I jumped from my bed, searched Sklodovich’s blankets for the flashlight, and turned it on. M.C. and Sklodovich were locked together, teeth clenched, hands clasped overhead, stalemated.

“Go on,” Sklodovich said. “I’ll hold him. But hurry.”

Pride, I assumed, kept M.C. from shouting for help. Given time he would probably overcome the hairy madman, but he wanted to do it himself. How much time would it take? Five minutes, I decided. No longer. Maybe much less.

I wrapped the raincoat tightly around me, got the passkey from the closet, and turned to the door.

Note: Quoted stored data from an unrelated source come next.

import Literature.Analysis.ODE.ComplexOverRealBasis
import HarnessLib

/-!
# Barrier two-point algebra: complex solutions over the monotone two-end real basis

Topic `Literature/Analysis/ODE` (namespace `Literature.Analysis.ODE`), continuing
`ComplexOverRealBasis.lean` (constant Wronskians, flux of a combination) and `BarrierBasis.lean`
(existence of the monotone basis). For the REAL equation `y″ = q(x) y` on `[α, β]` let `g, d` be the
real solutions normalised at the two ends, `g(α) = 1, g′(α) = 0`, `d(β) = 1, d′(β) = 0`, with
Wronskian `g d′ − g′ d ≡ −w₀`, `w₀ = g′(β) ≠ 0`. Everything here is elementary and fully proved:

* `eq_mul_add_of_left_data` / `eq_mul_add_of_right_data` — a COMPLEX solution `u` is the
  combination `u = a g + b d`, `u′ = a g′ + b d′` with coefficients read off from its data at the
  left end (`b w₀ = −u′(α)`, `a + b d(α) = u(α)`) or at the right end (`a w₀ = v′(β)`,
  `a g(β) + b = v(β)`); proved from the two constant Wronskians `u d′ − u′ d`, `u g′ − u′ g` and
  the nonvanishing determinant `g d′ − g′ d = −w₀` (no uniqueness theorem is invoked);
* `wronskian_of_combinations` — `W(a_u g + b_u d, a_v g + b_v d) = −(a_u b_v − b_u a_v) w₀`;
* `norm_mul_ofReal_add_le`, `four_term_bound_aux`, `abs_flux_combination_le` — the norm,
  monotonicity and flux inequalities behind the two-point bound;
* `barrier_two_point` — the assembled statement on a barrier (`g ≥ 1` non-decreasing, `d ≥ 1`
  non-increasing, `w₀ > 0`): representations of the two solutions `u` (data at `α`) and `v` (data
  at `β`), the Wronskian factorisation, the four-term bound
  `|u(x)||v(x′)| ≤ |a_u||a_v| g(x′)² + |a_u||b_v| g(x′)d(x′) + |b_u||a_v| d(α)g(β) + |b_u||b_v| d(x)²`
  for `x ≤ x′`, the flux ceilings `|Im(ū u′)(α)| ≤ |a_u||b_u| w₀`, `|Im(v̄ v′)(β)| ≤ |a_v||b_v| w₀`,
  and the floor `(|a_u||b_v| − |b_u||a_v|) w₀ ≤ |W(u, v)|` ("the growing component cannot
  cancel").

Used for the cone Green-kernel bound inside the single potential barrier of Carter's radial
equation (near-extremal Kerr programme).

## References
* P. Hartman, *Ordinary Differential Equations* (SIAM Classics 38, 2002), Ch. XI §2 (Wronskian
  identities, variation of constants) and §6 (disconjugate equations, principal solutions).
  Key `Hartman2002`.
-/

noncomputable section

open Set
open scoped ComplexConjugate

namespace Literature.Analysis.ODE

/-! ### Representation of a complex solution over the two-end basis -/

/-- **Representation from data at the left end.** Let `u″ = q u` (complex) and `g, d` real
solutions of `y″ = q y` on `[α, β]` with `g(α) = 1`, `g′(α) = 0` and constant Wronskian
`g d′ − g′ d = −w₀ ≠ 0`. If `b w₀ = −u′(α)` and `a + b d(α) = u(α)`, then `u = a g + b d` and
`u′ = a g′ + b d′` on `[α, β]` (the Wronskians `u d′ − u′ d`, `u g′ − u′ g` are constant and the
`2 × 2` system has determinant `−w₀`). [folklore] -/
theorem eq_mul_add_of_left_data {u u' : ℝ → ℂ} {g g' d d' q : ℝ → ℝ} {α β w₀ : ℝ}
    (hu : ∀ x ∈ Icc α β, HasDerivAt u (u' x) x ∧ HasDerivAt u' ((q x : ℂ) * u x) x)
    (hg : ∀ x ∈ Icc α β, HasDerivAt g (g' x) x ∧ HasDerivAt g' (q x * g x) x)
    (hd : ∀ x ∈ Icc α β, HasDerivAt d (d' x) x ∧ HasDerivAt d' (q x * d x) x)
    (hgα : g α = 1) (hg'α : g' α = 0) (hw₀ : w₀ ≠ 0)
    (hW : ∀ x ∈ Icc α β, g x * d' x - g' x * d x = -w₀)
    {a b : ℂ} (hb : b * w₀ = -u' α) (ha : a + b * d α = u α) {x : ℝ} (hx : x ∈ Icc α β) :
    u x = a * g x + b * d x ∧ u' x = a * g' x + b * d' x := by
  have hα : α ∈ Icc α β := left_mem_Icc.2 (hx.1.trans hx.2)
  -- the two constant Wronskians against the real solutions, evaluated at `α`
  have hA := wronskian_complex_real_const hu hd hx
  have hB := wronskian_complex_real_const hu hg hx
  rw [hgα, hg'α] at hB
  simp only [Complex.ofReal_one, Complex.ofReal_zero, mul_one, mul_zero, zero_sub] at hB
  -- the determinant at `x` and `d′(α) = −w₀`
  have hWx : (g x : ℂ) * d' x - g' x * d x = -w₀ := by exact_mod_cast hW x hx
  have hWα : (d' α : ℂ) = -w₀ := by
    have h := hW α hα
    rw [hgα, hg'α, one_mul, zero_mul, sub_zero] at h
    exact_mod_cast h
  have hw : (w₀ : ℂ) ≠ 0 := Complex.ofReal_ne_zero.2 hw₀
  constructor
  · refine mul_right_cancel₀ hw ?_
    linear_combination u x * hWx - (g x : ℂ) * hA + (d x : ℂ) * hB - u α * g x * hWα
      - (g x : ℂ) * w₀ * ha + ((d α : ℂ) * g x - d x) * hb
  · refine mul_right_cancel₀ hw ?_
    linear_combination u' x * hWx - (g' x : ℂ) * hA + (d' x : ℂ) * hB - u α * g' x * hWα
      - (g' x : ℂ) * w₀ * ha + ((d α : ℂ) * g' x - d' x) * hb

/-- **Representation from data at the right end.** Let `v″ = q v` (complex) and `g, d` real
solutions of `y″ = q y` on `[α, β]` with `d(β) = 1`, `d′(β) = 0`, `g′(β) = w₀ ≠ 0` and constant
Wronskian `g d′ − g′ d = −w₀`. If `a w₀ = v′(β)` and `a g(β) + b = v(β)`, then `v = a g + b d` and
`v′ = a g′ + b d′` on `[α, β]`. [folklore] -/
theorem eq_mul_add_of_right_data {v v' : ℝ → ℂ} {g g' d d' q : ℝ → ℝ} {α β w₀ : ℝ}
    (hv : ∀ x ∈ Icc α β, HasDerivAt v (v' x) x ∧ HasDerivAt v' ((q x : ℂ) * v x) x)
    (hg : ∀ x ∈ Icc α β, HasDerivAt g (g' x) x ∧ HasDerivAt g' (q x * g x) x)
    (hd : ∀ x ∈ Icc α β, HasDerivAt d (d' x) x ∧ HasDerivAt d' (q x * d x) x)
    (hdβ : d β = 1) (hd'β : d' β = 0) (hg'β : g' β = w₀) (hw₀ : w₀ ≠ 0)
    (hW : ∀ x ∈ Icc α β, g x * d' x - g' x * d x = -w₀)
    {a b : ℂ} (ha : a * w₀ = v' β) (hb : a * g β + b = v β) {x : ℝ} (hx : x ∈ Icc α β) :
    v x = a * g x + b * d x ∧ v' x = a * g' x + b * d' x := by
  have hβ : β ∈ Icc α β := right_mem_Icc.2 (hx.1.trans hx.2)
  -- the two constant Wronskians against the real solutions, transported from `x` to `β`
  have hA := (wronskian_complex_real_const hv hd hx).trans
    (wronskian_complex_real_const hv hd hβ).symm
  have hB := (wronskian_complex_real_const hv hg hx).trans
    (wronskian_complex_real_const hv hg hβ).symm
  rw [hdβ, hd'β] at hA
  simp only [Complex.ofReal_one, Complex.ofReal_zero, mul_one, mul_zero, zero_sub] at hA
  rw [hg'β] at hB
  have hWx : (g x : ℂ) * d' x - g' x * d x = -w₀ := by exact_mod_cast hW x hx
  have hw : (w₀ : ℂ) ≠ 0 := Complex.ofReal_ne_zero.2 hw₀
  constructor
  · refine mul_right_cancel₀ hw ?_
    linear_combination v x * hWx - (g x : ℂ) * hA + (d x : ℂ) * hB
      + ((g β : ℂ) * d x - g x) * ha - (d x : ℂ) * w₀ * hb
  · refine mul_right_cancel₀ hw ?_
    linear_combination v' x * hWx - (g' x : ℂ) * hA + (d' x : ℂ) * hB
      + ((g β : ℂ) * d' x - g' x) * ha - (d' x : ℂ) * w₀ * hb

/-! ### Algebraic and metric lemmas -/

/-- **Wronskian of two combinations**: if `G D′ − G′ D = −W` then
`(a_u G + b_u D)(a_v G′ + b_v D′) − (a_u G′ + b_u D′)(a_v G + b_v D) = −(a_u b_v − b_u a_v) W`.
[folklore] -/
theorem wronskian_of_combinations (au bu av bv G G' D D' W : ℂ) (hW : G * D' - G' * D = -W) :
    (au * G + bu * D) * (av * G' + bv * D') - (au * G' + bu * D') * (av * G + bv * D) =
      -(au * bv - bu * av) * W := by
  linear_combination (au * bv - bu * av) * hW

/-- `‖a G + b D‖ ≤ ‖a‖ G + ‖b‖ D` for complex `a, b` and reals `G, D ≥ 0`. [folklore] -/
theorem norm_mul_ofReal_add_le (a b : ℂ) {G D : ℝ} (hG : 0 ≤ G) (hD : 0 ≤ D) :
    ‖a * G + b * D‖ ≤ ‖a‖ * G + ‖b‖ * D := by
  calc ‖a * G + b * D‖ ≤ ‖a * G‖ + ‖b * D‖ := norm_add_le _ _
    _ = ‖a‖ * G + ‖b‖ * D := by
        rw [norm_mul, norm_mul, Complex.norm_of_nonneg hG, Complex.norm_of_nonneg hD]

/-- The monotonicity step of the four-term bound: for nonnegative weights `A, B, C, D`, reals
`g₁ ≤ g₂`, `0 ≤ d₂ ≤ d₁ ≤ dα`, `0 ≤ g₂ ≤ gβ`,
`(A g₁ + B d₁)(C g₂ + D d₂) ≤ A C g₂² + A D g₂ d₂ + B C dα gβ + B D d₁²`. [folklore] -/
theorem four_term_bound_aux {A B C D g₁ g₂ d₁ d₂ dα gβ : ℝ} (hA : 0 ≤ A) (hB : 0 ≤ B)
    (hC : 0 ≤ C) (hD : 0 ≤ D) (hd₁ : 0 ≤ d₁) (hg₂ : 0 ≤ g₂) (hd₂ : 0 ≤ d₂)
    (hg : g₁ ≤ g₂) (hd : d₂ ≤ d₁) (hdα : d₁ ≤ dα) (hgβ : g₂ ≤ gβ) :
    (A * g₁ + B * d₁) * (C * g₂ + D * d₂) ≤
      A * C * g₂ ^ 2 + A * D * (g₂ * d₂) + B * C * (dα * gβ) + B * D * d₁ ^ 2 := by
  have i1 : g₁ * g₂ ≤ g₂ ^ 2 := by rw [sq]; exact mul_le_mul_of_nonneg_right hg hg₂
  have i2 : g₁ * d₂ ≤ g₂ * d₂ := mul_le_mul_of_nonneg_right hg hd₂
  have i3 : d₁ * g₂ ≤ dα * gβ := mul_le_mul hdα hgβ hg₂ (hd₁.trans hdα)
  have i4 : d₁ * d₂ ≤ d₁ ^ 2 := by rw [sq]; exact mul_le_mul_of_nonneg_left hd hd₁
  have j1 := mul_le_mul_of_nonneg_left i1 (mul_nonneg hA hC)
  have j2 := mul_le_mul_of_nonneg_left i2 (mul_nonneg hA hD)
  have j3 := mul_le_mul_of_nonneg_left i3 (mul_nonneg hB hC)
  have j4 := mul_le_mul_of_nonneg_left i4 (mul_nonneg hB hD)
  linarith [j1, j2, j3, j4]

/-- **Flux of a combination, bounded**: `|Im(conj(a g + b d)·(a g′ + b d′))| ≤ ‖a‖‖b‖·|g d′ − d g′|`
(the flux equals `Im(ā b)·(g d′ − d g′)` and `|Im(ā b)| ≤ |ā b| = ‖a‖‖b‖`). [folklore] -/
theorem abs_flux_combination_le (a b : ℂ) (g g' d d' : ℝ) :
    |(conj (a * g + b * d) * (a * g' + b * d')).im| ≤ ‖a‖ * ‖b‖ * |g * d' - d * g'| := by
  rw [flux_of_combination, abs_mul]
  refine mul_le_mul_of_nonneg_right ?_ (abs_nonneg _)
  calc |(conj a * b).im| ≤ ‖conj a * b‖ := Complex.abs_im_le_norm _
    _ = ‖a‖ * ‖b‖ := by rw [norm_mul, Complex.norm_conj]

/-! ### The assembled two-point statement on a barrier -/

/-- **Barrier two-point algebra.** On `[α, β]` let `g, d` be the monotone real basis of
`y″ = q y` (`g(α) = 1, g′(α) = 0`, `d(β) = 1, d′(β) = 0`, `g′(β) = w₀ > 0`, `g ≥ 1` non-decreasing,
`g′ ≥ 0`, `d ≥ 1` non-increasing, `d′ ≤ 0`, `g d′ − g′ d ≡ −w₀`; produced by
`exists_barrierBasis` when `q ≥ 0`), and let `u, v` be complex solutions. With the coefficients
`b_u = −u′(α)/w₀`, `a_u = u(α) − b_u d(α)`, `a_v = v′(β)/w₀`, `b_v = v(β) − a_v g(β)`:
(1)–(2) `u = a_u g + b_u d`, `v = a_v g + b_v d` together with their derivatives;
(3) `u v′ − u′ v ≡ −(a_u b_v − b_u a_v) w₀`;
(4) for `x ≤ x′`: `|u(x)||v(x′)| ≤ |a_u||a_v| g(x′)² + |a_u||b_v| g(x′) d(x′) + |b_u||a_v| d(α) g(β)
  + |b_u||b_v| d(x)²`;
(5)–(6) the flux ceilings `|Im(ū u′)(α)| ≤ |a_u||b_u| w₀`, `|Im(v̄ v′)(β)| ≤ |a_v||b_v| w₀`;
(7) the floor `(|a_u||b_v| − |b_u||a_v|) w₀ ≤ |u(α) v′(α) − u′(α) v(α)|` — the growing components
cannot cancel in the Wronskian. [cite: Hartman2002, Ch. XI §6] -/
theorem barrier_two_point {q g g' d d' : ℝ → ℝ} {u u' v v' : ℝ → ℂ} {α β w₀ : ℝ}
    (hαβ : α ≤ β) (hw₀ : 0 < w₀)
    (hg : ∀ x ∈ Icc α β, HasDerivAt g (g' x) x ∧ HasDerivAt g' (q x * g x) x)
    (hd : ∀ x ∈ Icc α β, HasDerivAt d (d' x) x ∧ HasDerivAt d' (q x * d x) x)
    (hgα : g α = 1) (hg'α : g' α = 0) (hdβ : d β = 1) (hd'β : d' β = 0) (hg'β : g' β = w₀)
    (hsign : ∀ x ∈ Icc α β, 1 ≤ g x ∧ 0 ≤ g' x ∧ 1 ≤ d x ∧ d' x ≤ 0)
    (hgm : MonotoneOn g (Icc α β)) (hdm : AntitoneOn d (Icc α β))
    (hW : ∀ x ∈ Icc α β, g x * d' x - g' x * d x = -w₀)
    (hu : ∀ x ∈ Icc α β, HasDerivAt u (u' x) x ∧ HasDerivAt u' ((q x : ℂ) * u x) x)
    (hv : ∀ x ∈ Icc α β, HasDerivAt v (v' x) x ∧ HasDerivAt v' ((q x : ℂ) * v x) x)
    (au bu av bv : ℂ) (hbu : bu = -u' α / w₀) (hau : au = u α - bu * d α)
    (hav : av = v' β / w₀) (hbv : bv = v β - av * g β) :
    (∀ x ∈ Icc α β, u x = au * g x + bu * d x ∧ u' x = au * g' x + bu * d' x) ∧
    (∀ x ∈ Icc α β, v x = av * g x + bv * d x ∧ v' x = av * g' x + bv * d' x) ∧
    (∀ x ∈ Icc α β, u x * v' x - u' x * v x = -(au * bv - bu * av) * w₀) ∧
    (∀ x ∈ Icc α β, ∀ x' ∈ Icc α β, x ≤ x' →
      ‖u x‖ * ‖v x'‖ ≤ ‖au‖ * ‖av‖ * g x' ^ 2 + ‖au‖ * ‖bv‖ * (g x' * d x') +
        ‖bu‖ * ‖av‖ * (d α * g β) + ‖bu‖ * ‖bv‖ * d x ^ 2) ∧
    |(conj (u α) * u' α).im| ≤ ‖au‖ * ‖bu‖ * w₀ ∧
    |(conj (v β) * v' β).im| ≤ ‖av‖ * ‖bv‖ * w₀ ∧
    (‖au‖ * ‖bv‖ - ‖bu‖ * ‖av‖) * w₀ ≤ ‖u α * v' α - u' α * v α‖ := by
  have hw : (w₀ : ℂ) ≠ 0 := Complex.ofReal_ne_zero.2 hw₀.ne'
  have hα : α ∈ Icc α β := left_mem_Icc.2 hαβ
  have hβ : β ∈ Icc α β := right_mem_Icc.2 hαβ
  -- the coefficient equations in polynomial form
  have hbu' : bu * w₀ = -u' α := by rw [hbu]; exact div_mul_cancel₀ _ hw
  have hau' : au + bu * d α = u α := by rw [hau]; ring
  have hav' : av * w₀ = v' β := by rw [hav]; exact div_mul_cancel₀ _ hw
  have hbv' : av * g β + bv = v β := by rw [hbv]; ring
  -- (1), (2): the representations
  have hU : ∀ x ∈ Icc α β, u x = au * g x + bu * d x ∧ u' x = au * g' x + bu * d' x :=
    fun x hx => eq_mul_add_of_left_data hu hg hd hgα hg'α hw₀.ne' hW hbu' hau' hx
  have hV : ∀ x ∈ Icc α β, v x = av * g x + bv * d x ∧ v' x = av * g' x + bv * d' x :=
    fun x hx => eq_mul_add_of_right_data hv hg hd hdβ hd'β hg'β hw₀.ne' hW hav' hbv' hx
  -- (3): the Wronskian factorisation
  have hWuv : ∀ x ∈ Icc α β, u x * v' x - u' x * v x = -(au * bv - bu * av) * w₀ := by
    intro x hx
    have hWx : (g x : ℂ) * d' x - g' x * d x = -w₀ := by exact_mod_cast hW x hx
    rw [(hU x hx).1, (hU x hx).2, (hV x hx).1, (hV x hx).2]
    exact wronskian_of_combinations au bu av bv _ _ _ _ _ hWx
  refine ⟨hU, hV, hWuv, ?_, ?_, ?_, ?_⟩
  · -- (4): the four-term bound
    intro x hx x' hx' hxx'
    obtain ⟨hgx, -, hdx, -⟩ := hsign x hx
    obtain ⟨hgx', -, hdx', -⟩ := hsign x' hx'
    have h1 : ‖u x‖ ≤ ‖au‖ * g x + ‖bu‖ * d x := by
      rw [(hU x hx).1]
      exact norm_mul_ofReal_add_le au bu (by linarith) (by linarith)
    have h2 : ‖v x'‖ ≤ ‖av‖ * g x' + ‖bv‖ * d x' := by
      rw [(hV x' hx').1]
      exact norm_mul_ofReal_add_le av bv (by linarith) (by linarith)
    have h0 : 0 ≤ ‖au‖ * g x + ‖bu‖ * d x :=
      add_nonneg (mul_nonneg (norm_nonneg _) (by linarith)) (mul_nonneg (norm_nonneg _) (by linarith))
    calc ‖u x‖ * ‖v x'‖ ≤ (‖au‖ * g x + ‖bu‖ * d x) * (‖av‖ * g x' + ‖bv‖ * d x') :=
          mul_le_mul h1 h2 (norm_nonneg _) h0
      _ ≤ _ := four_term_bound_aux (norm_nonneg _) (norm_nonneg _) (norm_nonneg _) (norm_nonneg _)
          (by linarith) (by linarith) (by linarith) (hgm hx hx' hxx') (hdm hx hx' hxx')
          (hdm hα hx hx.1) (hgm hx' hβ hx'.2)
  · -- (5): flux ceiling at `α`
    rw [(hU α hα).1, (hU α hα).2]
    calc |(conj (au * ↑(g α) + bu * ↑(d α)) * (au * ↑(g' α) + bu * ↑(d' α))).im|
          ≤ ‖au‖ * ‖bu‖ * |g α * d' α - d α * g' α| := abs_flux_combination_le au bu _ _ _ _
      _ = ‖au‖ * ‖bu‖ * w₀ := by
          rw [show g α * d' α - d α * g' α = -w₀ by linarith [hW α hα], abs_neg, abs_of_pos hw₀]
  · -- (6): flux ceiling at `β`
    rw [(hV β hβ).1, (hV β hβ).2]
    calc |(conj (av * ↑(g β) + bv * ↑(d β)) * (av * ↑(g' β) + bv * ↑(d' β))).im|
          ≤ ‖av‖ * ‖bv‖ * |g β * d' β - d β * g' β| := abs_flux_combination_le av bv _ _ _ _
      _ = ‖av‖ * ‖bv‖ * w₀ := by
          rw [show g β * d' β - d β * g' β = -w₀ by linarith [hW β hβ], abs_neg, abs_of_pos hw₀]
  · -- (7): the floor on the Wronskian at `α`
    rw [hWuv α hα, norm_mul, norm_neg, Complex.norm_of_nonneg hw₀.le]
    refine mul_le_mul_of_nonneg_right ?_ hw₀.le
    rw [← norm_mul, ← norm_mul]
    exact norm_sub_norm_le _ _

end Literature.Analysis.ODE

end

“Thanks Ivan,” I said, turning out the flashlight.

“My pleasure,” he grunted. “Now go.”

I stepped into the empty hall and closed the door behind me.

The lights in the hall were dim, and I moved as quickly as I could in the shadow of the walls.

I inched along the wall as I’d seen Lloyd Nolan do in a Mike Shayne movie and looked around the corner where I saw a tired, young nurse at the desk looking at herself in a pocket mirror. It was impossible to get to the room at the end of the hall without being seen by her, and seconds were passing. Then the buzzer rang. In the reflection from the alcove window, I could see her get up and turn her back. With a short gulp, I tiptoed across the open space as fast as I could. The stethoscope almost slipped off my neck. In the safety of the other side of the corridor, I heard the buzzer stop. She had obviously not seen me, but she might now turn to my direction to answer the buzzer call. I ran down the hall to room 421. It had twin, reinforced glass doors, and in the near-total darkness I could make out a long ward room with beds on either side. There was an aisle between the beds, and at the far end I could see another set of double doors. A man was seated at a desk behind those far doors, and behind him was an elevator.

The source of the dim yellow light, which cast a slight and eerie shadow of beds on the wall, came from a desk lamp to the left of the double doors through which I walked. At the desk sat a stocky tree trunk of a man with a flat head, made more flat by his close-cut hair. The white-clad man squinted over his glasses at me as I walked toward him and began to rise, but sat down again.